5. Mapping to QRL 2.0 (recommendation)¶
- Consensus / validator set signing the same block → Path B (or C): a shared-
Alattice multisignature is the true PQ analog of BLS-in-consensus, and the aggregate is verified by an ML-DSA-shaped verifier under an aggregate key. Decide explicitly whether "ML-DSA verifier" means the algorithm at adjusted params (achievable) or the exact FIPS-204 ML-DSA-87 binary (only for tiny cohorts within the norm slack). - Arbitrary user transactions (distinct keys, distinct messages, already signed) → Path A: relaxed-verifier folding PoK. No interaction, succinct, recursive.

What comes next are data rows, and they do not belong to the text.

import Summits.QuantumFields.BalabanUV.T4Continuum.Support.VariationalCovariantTwoRunsTaxiEnd
import Summits.QuantumFields.BalabanUV.T4Continuum.Spine.NE2VariationalTwoRunsFromNE3

/-!
# T⁴ programme, spine node NE2 (U1a), lane P2 — THE TWO-RUNS TAXI END ON NODE NE3's OWN LANDED CARRIER: `NE3Shape (minActReadings … (p2Loc L M Rt)) C θ`
# + unit phases with ONE scale-invariant plaquette class + four smallness lines ⟹ `TowerLimitRate (fun _ ↦ 1) 1 (k ↦ Δ′_k(Rt V k, nested taxi)) C (max θ L⁻¹)`
# for EVERY admissible datum `V` — NO displayed transport binder (row B6′ pattern, by name on both ends)

NE2 formalisation swarm `b2b-balaban-t4-ne2-formalise-*`, leaf prover 09 (gen 5); supplier item (O2″) of register row «P2-sup»; the Spine companion of
`Support/VariationalCovariantTwoRunsTaxiEnd.towerLimitRate_twoRuns_taxi_of_localRate` (this lineage), exactly as `Spine/NE2VariationalTwoRunsEndFromNE3`
(p216490) is the companion of the (O2′) sockets.  Inputs BY NAME: `towerLimitRate_twoRuns_taxi_of_localRate`, leaf-09-g4's
`Spine/NE2VariationalTwoRunsFromNE3.{p2Loc, localRate_minActReadings_iff_tow}` (p214586), `Support/MinimalActionRate.minActReadings` (NE3 lineage),
node U1b's `T4EtaRateMin.{LocalRate, NE3Shape}`.
 * **`towerLimitRate_twoRuns_taxi_of_minActReadings`** — from node U1b's local half `LocalRate (minActReadings d 𝒞 L N dom (p2Loc L M Rt)) C θ` (`0 ≤ C`,
   `0 ≤ θ < 1`): for every `V ∈ dom` whose tower `Rt V` has unit phases, the size class `α` and plaquette defects `p_k` with `(L^k)²·p_k ≤ c` (+ the four
   smallness lines on `c`, `1 ≤ d`, `2 ≤ L`, `0 < a₀`), the two-runs taxi END for `Rc := Rt V`;
 * **`towerLimitRate_twoRuns_taxi_of_ne3Shape`** — the same from the full `NE3Shape` on that carrier.
WHAT IS LEFT (stated, not hidden): NE3's tree inhabits no local half today (route (A) = the ACTION half); whether `p2Loc` is node U1b's local deliverable is
the NE3 owner lineage's word; no B0 (the identification of `Rt V` with the (3.35)-gauge phases of Bałaban's `U_k(V)` is the b05∕b09∕an2 dictionary).

HONEST FRAMING (T4-DAG p. 1).  Bookkeeping (compositions BY NAME); `Rt` DATA; NE3 OPEN (DISPLAYED); NE2 NOT proved; model level (U(1) charged-scalar sector of
road P2; small field PER UNIT BLOCK); spine PROVED 0∕9 unchanged; rung (B)+1 finite T⁴ — NOT infinite volume, NOT a mass gap, NOT Clay.  HONEST DEPENDENCY (cell,
verbatim): continuum YM on T⁴ ⇐ BetaPertH ∧ nine spine estimates (0/9 proved); BetaPertH ⇐ (D1) ∧ (D4) ∧ CAP+tail; G-an2-4 gates asym, D1 and NE2/3/4.
ABSOLUTE RULE kept; [folklore]; no `def`; no `def … : Prop` fact; no `sorry`; axioms standard.
-/

noncomputable section

open scoped Matrix ComplexConjugate ComplexOrder Matrix.Norms.L2Operator BigOperators

namespace Summit.QuantumFields.BalabanUV.T4Continuum.NE2VariationalTwoRunsTaxiEndFromNE3

open Literature.MathematicalPhysics.QuantumFieldTheory.Balaban1983to89
open Literature.MathematicalPhysics.QuantumFieldTheory.Balaban1983to89.B5Prop11Plancherel (Tor fine)
open Literature.MathematicalPhysics.QuantumFieldTheory.Balaban1983to89.T4EtaRateMin (LocalRate NE3Shape)
open Summit.QuantumFields.BalabanUV.T4Continuum.VariationalCovariantEffective (effSc)
open Summit.QuantumFields.BalabanUV.T4Continuum.VariationalCovariantTwoRunsEnd (cTwoRuns)
open Summit.QuantumFields.BalabanUV.T4Continuum.VariationalCovariantTwoRunsTransport (nestOf)
open Summit.QuantumFields.BalabanUV.T4Continuum.VariationalCovariantTwoRunsSocket (cRho)
open Summit.QuantumFields.BalabanUV.T4Continuum.VariationalCovariantTwoRunsTaxiEnd (towerLimitRate_twoRuns_taxi_of_localRate)
open Summit.QuantumFields.BalabanUV.T4Continuum.CovariantAveragingTower (TowerLimitRate)
open Summit.QuantumFields.BalabanUV.T4Continuum.VariationalTaxiTransport (plaq)
open Summit.QuantumFields.BalabanUV.T4Continuum.MinimalActionRate (minActReadings)
open Summit.QuantumFields.BalabanUV.T4Continuum.NE2VariationalTwoRunsFromNE3 (p2Loc localRate_minActReadings_iff_tow)

variable {d : ℕ} (L : ℕ) [NeZero L] (M : Fin d → ℕ) [hM : ∀ μ, NeZero (M μ)]
variable {o : Type*} [Fintype o] [DecidableEq o]

section Carrier

variable {𝒞 : ℕ → Set (B7Prop1Explicit.Site d → Fin d → (Matrix o o ℂ)ˣ)} {N : ℕ}
  {dom : Set (B7Prop1Explicit.Site d → Fin d → (Matrix o o ℂ)ˣ)}
  {Rt : (B7Prop1Explicit.Site d → Fin d → (Matrix o o ℂ)ˣ) → ((k : ℕ) → Tor (fine (L ^ k) M) → Fin d → ℂ)} {C θ : ℝ}

/-- **THE TWO-RUNS TAXI END ON NODE NE3's CARRIER, DATUM BY DATUM** (from the local half `LocalRate` on `minActReadings … (p2Loc L M Rt)`, `0 ≤ C`,
`0 ≤ θ < 1`): for `V ∈ dom` with unit phases, size class `α`, plaquette class `(L^k)²·p_k ≤ c` and the four smallness lines,
`TowerLimitRate (fun _ ↦ 1) 1 (fun k => effSc (L^k) M (Rt V k) (nestOf L M k (Rt V k)) a₀) (cTwoRuns d L c_w′ c ((d−1)c) ((d−1)c) c_ρ (d·c_ρ)) (max θ L⁻¹)`.
NE3 NOT discharged; NE2 NOT proved. [folklore] -/
theorem towerLimitRate_twoRuns_taxi_of_minActReadings (hd : 1 ≤ d) (hL : 2 ≤ L) {α : ℝ} (hC : 0 ≤ C) (hθ0 : 0 ≤ θ) (hθ1 : θ < 1) (hα : 0 ≤ α)
    (h : LocalRate (minActReadings d 𝒞 L N dom (p2Loc L M Rt)) C θ) {V : B7Prop1Explicit.Site d → Fin d → (Matrix o o ℂ)ˣ} (hV : V ∈ dom)
    (hR1 : ∀ k x μ, ‖Rt V k x μ‖ = 1) (hsize : ∀ k x μ, ‖((L ^ k : ℕ) : ℂ) * (Rt V k x μ - 1)‖ ≤ α)
    {p : ℕ → ℝ} (hp0 : ∀ k, 0 ≤ p k) (hp : ∀ k x κ ν, ‖plaq (L ^ k) M (Rt V k) x κ ν - 1‖ ≤ p k)
    {c : ℝ} (hclass : ∀ k, (((L ^ k : ℕ)) : ℝ) ^ 2 * p k ≤ c)
    (hc₁ : 64 * (d : ℝ) * (((d - 1 : ℕ) : ℝ) * c) ^ 2 ≤ 1 / 2)
    (hc₂ : 2 * (d : ℝ) * (((d - 1 : ℕ) : ℝ) * c) ^ 2 + 4 * (4 * (d : ℝ) ^ 2 * c) ^ 2 ≤ 1 / 2)
    (hc₃ : 2 * (d : ℝ) * ((L : ℝ) * (((d - 1 : ℕ) : ℝ) * c)) ^ 2 ≤ 1 / 2) (hc₄ : 4 * (d : ℝ) ^ 2 * c < 1)
    {a₀ : ℝ} (ha₀ : 0 < a₀) :
    TowerLimitRate (ι := fun _ => Tor M) (fun _ => (1 : Matrix (Tor M) (Tor M) ℂ)) 1
      (fun k => effSc (L ^ k) M (Rt V k) (nestOf L M k (Rt V k)) a₀)
      (cTwoRuns d L ((4 + ((d - 1 : ℕ) : ℝ) * c) / (1 - 4 * (d : ℝ) ^ 2 * c)) c (((d - 1 : ℕ) : ℝ) * c) (((d - 1 : ℕ) : ℝ) * c)
        (cRho C α) ((d : ℝ) * cRho C α))
      (max θ (L : ℝ)⁻¹) :=
  towerLimitRate_twoRuns_taxi_of_localRate L M hd hL hC hθ0 hθ1 hα ((localRate_minActReadings_iff_tow L M).1 h) ⟨V, hV, rfl⟩ hR1 hsize
    hp0 hp hclass hc₁ hc₂ hc₃ hc₄ ha₀

/-- **THE SAME FROM THE FULL `NE3Shape` ON NE3's CARRIER** (its `0 ≤ θ < 1` is all the rate needs; `0 ≤ C`). [folklore] -/
theorem towerLimitRate_twoRuns_taxi_of_ne3Shape (hd : 1 ≤ d) (hL : 2 ≤ L) {α : ℝ} (hC : 0 ≤ C) (hα : 0 ≤ α)
    (h : NE3Shape (minActReadings d 𝒞 L N dom (p2Loc L M Rt)) C θ) {V : B7Prop1Explicit.Site d → Fin d → (Matrix o o ℂ)ˣ} (hV : V ∈ dom)
    (hR1 : ∀ k x μ, ‖Rt V k x μ‖ = 1) (hsize : ∀ k x μ, ‖((L ^ k : ℕ) : ℂ) * (Rt V k x μ - 1)‖ ≤ α)
    {p : ℕ → ℝ} (hp0 : ∀ k, 0 ≤ p k) (hp : ∀ k x κ ν, ‖plaq (L ^ k) M (Rt V k) x κ ν - 1‖ ≤ p k)
    {c : ℝ} (hclass : ∀ k, (((L ^ k : ℕ)) : ℝ) ^ 2 * p k ≤ c)
    (hc₁ : 64 * (d : ℝ) * (((d - 1 : ℕ) : ℝ) * c) ^ 2 ≤ 1 / 2)
    (hc₂ : 2 * (d : ℝ) * (((d - 1 : ℕ) : ℝ) * c) ^ 2 + 4 * (4 * (d : ℝ) ^ 2 * c) ^ 2 ≤ 1 / 2)
    (hc₃ : 2 * (d : ℝ) * ((L : ℝ) * (((d - 1 : ℕ) : ℝ) * c)) ^ 2 ≤ 1 / 2) (hc₄ : 4 * (d : ℝ) ^ 2 * c < 1)
    {a₀ : ℝ} (ha₀ : 0 < a₀) :
    TowerLimitRate (ι := fun _ => Tor M) (fun _ => (1 : Matrix (Tor M) (Tor M) ℂ)) 1
      (fun k => effSc (L ^ k) M (Rt V k) (nestOf L M k (Rt V k)) a₀)
      (cTwoRuns d L ((4 + ((d - 1 : ℕ) : ℝ) * c) / (1 - 4 * (d : ℝ) ^ 2 * c)) c (((d - 1 : ℕ) : ℝ) * c) (((d - 1 : ℕ) : ℝ) * c)
        (cRho C α) ((d : ℝ) * cRho C α))
      (max θ (L : ℝ)⁻¹) :=
  towerLimitRate_twoRuns_taxi_of_minActReadings L M hd hL hC h.rate_nonneg h.rate_lt_one hα h.pointwise hV hR1 hsize hp0 hp hclass
    hc₁ hc₂ hc₃ hc₄ ha₀

end Carrier

end Summit.QuantumFields.BalabanUV.T4Continuum.NE2VariationalTwoRunsTaxiEndFromNE3

end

- A system can ship both: B for the validator layer, A for the tx layer.
6. "Can the proof be used as a key?"¶
The aggregate (residual + commitments) is a capability object whose power is exactly
the collective signing ability of the inputs and no more — it re-enters the next fold
(Path A) or is the aggregate key/signature (Path B), but it cannot sign anything the
original set could not jointly sign. It is not fresh secret-key material: public
aggregation yields combined responses/commitments, never new trapdoors. In Path B,
the derived s1* = Σ s1_i is a real aggregate secret, but it exists only as the
distributed sum across the signers — no single party (and no public aggregator) holds
it. That is the precise, sound reading of "used as a key": an aggregate public key
under which only the cohort, acting together, can sign.

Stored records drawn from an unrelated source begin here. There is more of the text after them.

/-!
# A new vector up to twist for automorphic representations of `GL₂(𝔸_ℚ)`

Topic `NumberTheory/Automorphic`; definitions and theorems, everything proved, no named fact.
This file removes the "existence of the new vector" hypothesis (Casselman, *On some results of Atkin
and Lehner*, Math. Ann. 201 (1973), Thm. 1: an irreducible admissible generic `π_p` has a non-zero
vector fixed by `K₁(p^{c(π_p)})`) from the bottom-up weight-one dictionary `π ↦ f_π` of the tree
(`StrongArtinGL2WeightOneDescent`, support of Gelbart 1997, Prop. 2.5 / Prop. 4.2 =
`exists_isNewform1_of_isPiOfArtinRep` of `StrongArtinGL2`), by an **elementary substitute valid up
to twist**:

* `AutomorphicRepData.exists_twist_mem_gammaOneFiniteInvariants` — for an automorphic
  representation `π = W / W'` of `GL₂(𝔸_ℚ)` (Borel–Jacquet datum) and a non-zero `K(M)`-fixed
  `ψ ∈ W`, there is a Dirichlet character `χ` mod `M` such that the twist `π ⊗ (χ̃ ∘ det)`
  (`AutomorphicRepData.twist`, `χ̃ = HeckeCharacter.ofDirichlet χ`) contains a **non-zero form
  right invariant under `{1} × K₁(M²)`** (`gammaOneFiniteInvariants (M^2)`);
* `AutomorphicRepData.exists_level_twist_mem_gammaOneFiniteInvariants` — the same for every `π`,
  with `M = N(𝔫)` for a level `K(𝔫)` of a form of `π` (`exists_principalCongruenceLevel_fixed`).

## The argument (folklore; cf. Deligne, *Formes modulaires et représentations de GL(2)*, Antwerp II,
LNM 349 (1973), §3, and Gelbart 1975, §5.B, for the passage between `K(M)`- and `K₁`-type levels)

Let `h_M = diag(M⁻¹, 1) ∈ GL₂(𝔸_ℚ^∞)` (`Rat.levelRaisingElt`). For `u = (a b; c d) ∈ K₁(M²)` one has
`h_M⁻¹ u h_M = (a, M b; c/M, d)`, which lies in `K(M)` as soon as `a ≡ 1 (mod M)`
(`Rat.ofFinite_conj_levelRaisingElt_mem`); and `a ≡ det u (mod M)` on `K₁(M²)`
(`Rat.entry_sub_one_mem_levelIdeal_of_det`). Hence the translate `ψ₁ = r(h_M) ψ` of a `K(M)`-fixed
form is fixed by the kernel of the homomorphism `r : K₁(M²) → (ℤ/M)ˣ`, `u ↦ [det (1, u)]`
(`detRayClass`, the tree's ray class map `Rat.rayClassHom` of `HeckeCharacterProofs`; the passage
from `[det u] = 1` back to the congruence `det u ≡ 1 (mod M ẑ)` is
`Rat.sub_one_mem_levelIdeal_of_redMod_eq_one`, Mathlib `PadicInt.ker_toZModPow`). Finite Fourier
analysis on `(ℤ/M)ˣ` (`charComponent`, `apply_charComponent`, `sum_charComponent`: for a linear
action through `r` of a vector fixed by `ker r`, `v = φ(M)⁻¹ ∑_χ v_χ` with `ρ(u) v_χ = χ(r u) v_χ`)
gives a non-zero component `ψ_χ ∈ W` with `r(u) ψ_χ = χ([det u]) ψ_χ` for `u ∈ K₁(M²)`; since
`χ̃(det (1, u)) = χ([det u])⁻¹` (`HeckeCharacter.ofDirichlet_apply`), the form `(χ̃ ∘ det) · ψ_χ` of
`π ⊗ (χ̃ ∘ det)` is `K₁(M²)`-invariant (`rightTranslation_mulChar`).

(The genuine new vector — `χ = 1` — needs the Kirillov model; it is not claimed.)

## Contents

* Ideles of `ℚ`: `Rat.valued_sub_one_le_of_localRed_eq_one`, `Rat.localRed_eq_one_of_redMod_eq_one`,
  `Rat.valuation_natCast_eq`, `Rat.idealRadius_span_natCast_eq`, `Rat.sub_one_mem_levelIdeal_of_redMod_eq_one`.
* Finite-adelic congruence arithmetic: `Rat.natUnitFinite M ∈ (𝔸_ℚ^∞)ˣ`, `Rat.levelIdeal_sq_le`,
  `Rat.natUnitFinite_inv_mul_mem_levelIdeal`, `Rat.ofFinite_mem_principalCongruenceLevel` (entrywise
  criterion for `(1, g) ∈ K(𝔫)`), `Rat.levelRaisingElt`, `Rat.levelRaisingElt_conj_apply`,
  `Rat.ofFinite_conj_levelRaisingElt_mem`, `Rat.entry_sub_one_mem_levelIdeal_of_det`,
  `Rat.det_ofFinite_snd/fst`, `Rat.valued_det_ofFinite_eq_one`,
  `Rat.entry_sub_one_mem_levelIdeal_of_rayClassHom_eq_one`.
* `charComponent` and its three properties (any group, any linear action over `ℂ`).
* `gammaOneFiniteInvariants M` (functions on `GL₂(𝔸_ℚ)` right invariant under `{1} × K₁(M)`),
  `gammaOneRep`, `detRayClass`, `gammaOneRep_rightTranslation_levelRaisingElt`, and the two main theorems.

## Mathlib / Literature search

`lean search 'Casselman|newvector|mirabolic'`: no new-vector theory in the tree (the mirabolic files
concern Eisenstein series). Reused: `AutomorphicTwistBJ` (`mulChar`, `detTwist`, `AutomorphicRepData.twist`,
`rightTranslation_mulChar`), `HeckeCharacterProofs` (`Rat.redMod`, `Rat.rayClassHom`,
`HeckeCharacter.ofDirichlet`), `StrongApproximationGL2` (`gammaOneFiniteLevel`, `levelIdeal`),
`GLnAdelicStructure(Proofs)` (`principalCongruenceLevel`, `GLn.ofFinite`), `AutomorphicRepsGLSatakeProofs`
(`exists_principalCongruenceLevel_fixed`), `UnramifiedHeckeLevel` (`principalCongruenceLevel_mono`),
Mathlib `DirichletCharacter.sum_characters_eq`, `PadicInt.ker_toZModPow`, `Ideal.absNorm_mem`.
The determinant lemmas `det_ofFinite_snd/fst` also exist, for `GL_n`, in
`AshSmithTheoryHeckeNormCharacterProofs` (namespace `Ash2003`, cohomological import cone); the `n = 2`
versions are re-proved here (10 lines) to keep the adelisation chain free of that cone.

## References

* W. Casselman, *On some results of Atkin and Lehner*, Math. Ann. 201 (1973), 301–314, Thm. 1.
* P. Deligne, *Formes modulaires et représentations de GL(2)*, in Modular functions of one variable II,
  LNM 349 (1973), §3.
* S. Gelbart, *Automorphic forms on adele groups*, Ann. of Math. Stud. 83 (1975), §3.A, §5.B [Gelbart1975].
* S. Gelbart, *Three lectures on the modularity of `ρ̄_{E,3}` and the Langlands reciprocity conjecture*,
  in Modular forms and Fermat's last theorem (1997), Prop. 2.5, Prop. 4.2 [Gelbart1997].
* J. Neukirch, *Algebraic Number Theory* (1999), Ch. VI §1, Prop. (1.9)–(1.10) [NeukirchANT1999].
-/

noncomputable section

open scoped MatrixGroups Matrix Classical
open NumberField IsDedekindDomain

namespace Literature.NumberTheory.Automorphic

open GaloisRepresentations Rat.HeightOneSpectrum

/-! ### Ideles of `ℚ`: from the reduction mod `M` back to congruences -/

section IdeleCongruence

attribute [local instance] Rat.fact_prime_natGenerator

variable (v : HeightOneSpectrum (𝓞 ℚ))

/-- **Converse of `Rat.localRed_eq_one_of_valued_sub_one_le`**: if the unit part of `x_v` reduces to
`1` mod `p_v^k` and `x_v` is a unit, then `x_v ≡ 1 (mod p_v^k)` (Mathlib `PadicInt.ker_toZModPow`).
[folklore] -/
theorem Rat.valued_sub_one_le_of_localRed_eq_one (k : ℕ) {x : ideleGroup ℚ}
    (h1 : Valued.v ((x : AdeleRing (𝓞 ℚ) ℚ).2 v) = 1) (h : Rat.localRed v k x = 1) :
    Valued.v ((x : AdeleRing (𝓞 ℚ) ℚ).2 v - 1) ≤ WithZero.exp (-(k : ℤ)) := by
  rw [Rat.valued_le_iff_norm_toPadic_le, map_sub, map_one]
  have hU : ((Rat.padicUnitPart v x : ℤ_[natGenerator v]) : ℚ_[natGenerator v]) =
      Rat.toPadic v ((x : AdeleRing (𝓞 ℚ) ℚ).2 v) := by
    rw [Rat.coe_padicUnitPart_of_valued_eq_one v x h1, Rat.padicComp_apply]
  have hker : (Rat.padicUnitPart v x : ℤ_[natGenerator v]) - 1 ∈
      RingHom.ker (PadicInt.toZModPow k : ℤ_[natGenerator v] →+* ZMod (natGenerator v ^ k)) := by
    rw [RingHom.mem_ker, map_sub, map_one, ← Rat.val_localRed, h, Units.val_one, sub_self]
  rw [PadicInt.ker_toZModPow, ← PadicInt.norm_le_pow_iff_mem_span_pow, PadicInt.norm_def,
    PadicInt.coe_sub, PadicInt.coe_one, hU] at hker
  exact hker

/-- `redMod m x = 1` forces each local reduction at `q ∣ m` to be `1`. [folklore] -/
theorem Rat.localRed_eq_one_of_redMod_eq_one {m : ℕ} [NeZero m] {x : ideleGroup ℚ}
    (h : Rat.redMod m x = 1) (q : m.primeFactors) :
    Rat.localRed (Rat.placeOfFactor m q) (m.factorization q) x = 1 := by
  have h1 := Rat.equivPi_redMod m x q
  rw [h, Units.val_one, map_one, Pi.one_apply, Rat.val_localRedFactor] at h1
  refine Units.ext ((ZMod.ringEquivCongr (Rat.natGenerator_placeOfFactor_pow m q)).injective ?_)
  rw [← h1, Units.val_one, map_one]

/-- `v(M) = p_v^{-ord_{p_v} M}` for a non-zero natural number `M`. [folklore] -/
theorem Rat.valuation_natCast_eq {M : ℕ} (hM : M ≠ 0) :
    v.valuation ℚ (M : ℚ) = WithZero.exp (-(M.factorization (natGenerator v) : ℤ)) := by
  set p := natGenerator v with hp
  have hdecomp : p ^ M.factorization p * (M / p ^ M.factorization p) = M := Nat.ordProj_mul_ordCompl_eq_self M p
  have hcop : ¬ p ∣ M / p ^ M.factorization p := Nat.not_dvd_ordCompl (prime_natGenerator v) hM
  conv_lhs => rw [← hdecomp]
  rw [Nat.cast_mul, Nat.cast_pow, map_mul, map_pow, Rat.valuation_natGenerator,
    ← Int.cast_natCast (M / p ^ M.factorization p), Rat.valuation_intCast_eq_one v (by exact_mod_cast hcop),
    mul_one, ← WithZero.exp_nsmul, smul_neg, nsmul_eq_mul, mul_one]

/-- The radius of the level ideal `(M)` at `v` is `p_v^{-ord_{p_v} M}`. [folklore] -/
theorem Rat.idealRadius_span_natCast_eq {M : ℕ} (hM : M ≠ 0) :
    idealRadius ℚ v (Ideal.span {(M : 𝓞 ℚ)}) = WithZero.exp (-(M.factorization (natGenerator v) : ℤ)) := by
  rw [Rat.idealRadius_span_natCast v hM, Rat.valuation_natCast_eq v hM]

/-- `|M|_v` in `ℚ_v` is the radius of the level ideal `(M)` at `v`. [folklore] -/
theorem Rat.valued_natCast_eq_idealRadius {M : ℕ} (hM : M ≠ 0) :
    Valued.v ((M : ℕ) : v.adicCompletion ℚ) = idealRadius ℚ v (Ideal.span {(M : 𝓞 ℚ)}) := by
  rw [Rat.valued_natCast, Rat.idealRadius_span_natCast v hM]

/-- **From the ray class back to the congruence**: an idele `x` of `ℚ` all of whose finite
components are units and whose reduction mod `M` is trivial satisfies `x_f ≡ 1 (mod M ẑ)`, i.e.
`x_f - 1 ∈ M ẑ` (`levelIdeal`). [folklore] -/
theorem Rat.sub_one_mem_levelIdeal_of_redMod_eq_one {M : ℕ} [NeZero M] {x : ideleGroup ℚ}
    (hunit : ∀ v, Valued.v ((x : AdeleRing (𝓞 ℚ) ℚ).2 v) = 1) (h : Rat.redMod M x = 1) :
    (x : AdeleRing (𝓞 ℚ) ℚ).2 - 1 ∈ levelIdeal ℚ (Ideal.span {(M : 𝓞 ℚ)}) := by
  rw [mem_levelIdeal_iff]
  intro v
  have e : ((x : AdeleRing (𝓞 ℚ) ℚ).2 - 1) v = (x : AdeleRing (𝓞 ℚ) ℚ).2 v - 1 := rfl
  rw [e]
  by_cases hv : natGenerator v ∣ M
  · obtain ⟨q, hq⟩ := Rat.exists_placeOfFactor_eq hv
    subst hq
    refine (Rat.valued_sub_one_le_of_localRed_eq_one _ _ (hunit _)
      (Rat.localRed_eq_one_of_redMod_eq_one h q)).trans (le_of_eq ?_)
    rw [Rat.idealRadius_span_natCast_eq _ (NeZero.ne M), Rat.natGenerator_placeOfFactor]
  · rw [idealRadius_eq_one_of_not_dvd (Rat.span_natCast_ne_zero M) (mt (Rat.natGenerator_dvd_iff v M).2 hv)]
    refine (Valuation.map_sub _ _ _).trans (max_le (hunit v).le ?_)
    rw [map_one]

end IdeleCongruence

/-! ### Finite-adelic congruence arithmetic over `ℚ` -/

section FiniteLevel

/-- The finite-adelic unit of a non-zero natural number `M` (`M ∈ ℚˣ ⊆ (𝔸_ℚ^∞)ˣ`). [folklore] -/
def Rat.natUnitFinite (M : ℕ) [NeZero M] : (FiniteAdeleRing (𝓞 ℚ) ℚ)ˣ :=
  Units.map (algebraMap ℚ (FiniteAdeleRing (𝓞 ℚ) ℚ) : ℚ →* FiniteAdeleRing (𝓞 ℚ) ℚ)
    (Units.mk0 (M : ℚ) (by exact_mod_cast NeZero.ne M))

variable {M : ℕ} [NeZero M]

/-- Unfolding `Rat.natUnitFinite`. [folklore] -/
theorem Rat.coe_natUnitFinite :
    (Rat.natUnitFinite M : FiniteAdeleRing (𝓞 ℚ) ℚ) = algebraMap ℚ (FiniteAdeleRing (𝓞 ℚ) ℚ) (M : ℚ) := rfl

7. Immediate next artifacts¶
- Path A folding step, written out over
R_q: exact relaxed relation, the cross-term (L/R) Module-SIS commitment, per-level norm accounting (ε-weight, fan-in), extraction sketch, and the standalone relaxed verifier. → Rust prototype proving honest completeness + measuring norms/sizes. - Path B protocol, written out: shared-
Aparameter generation, the 2–3 round joint-signing with norm-controlled rejection sampling, aggregate-key derivation, and the exact verifier parameters needed (and the max cohort size that stays inside ML-DSA-87's nativeγ1). - Fold in background-research concrete sizes (LaBRADOR cross-term costs, lattice multisig norm/round bounds) when the workflow lands.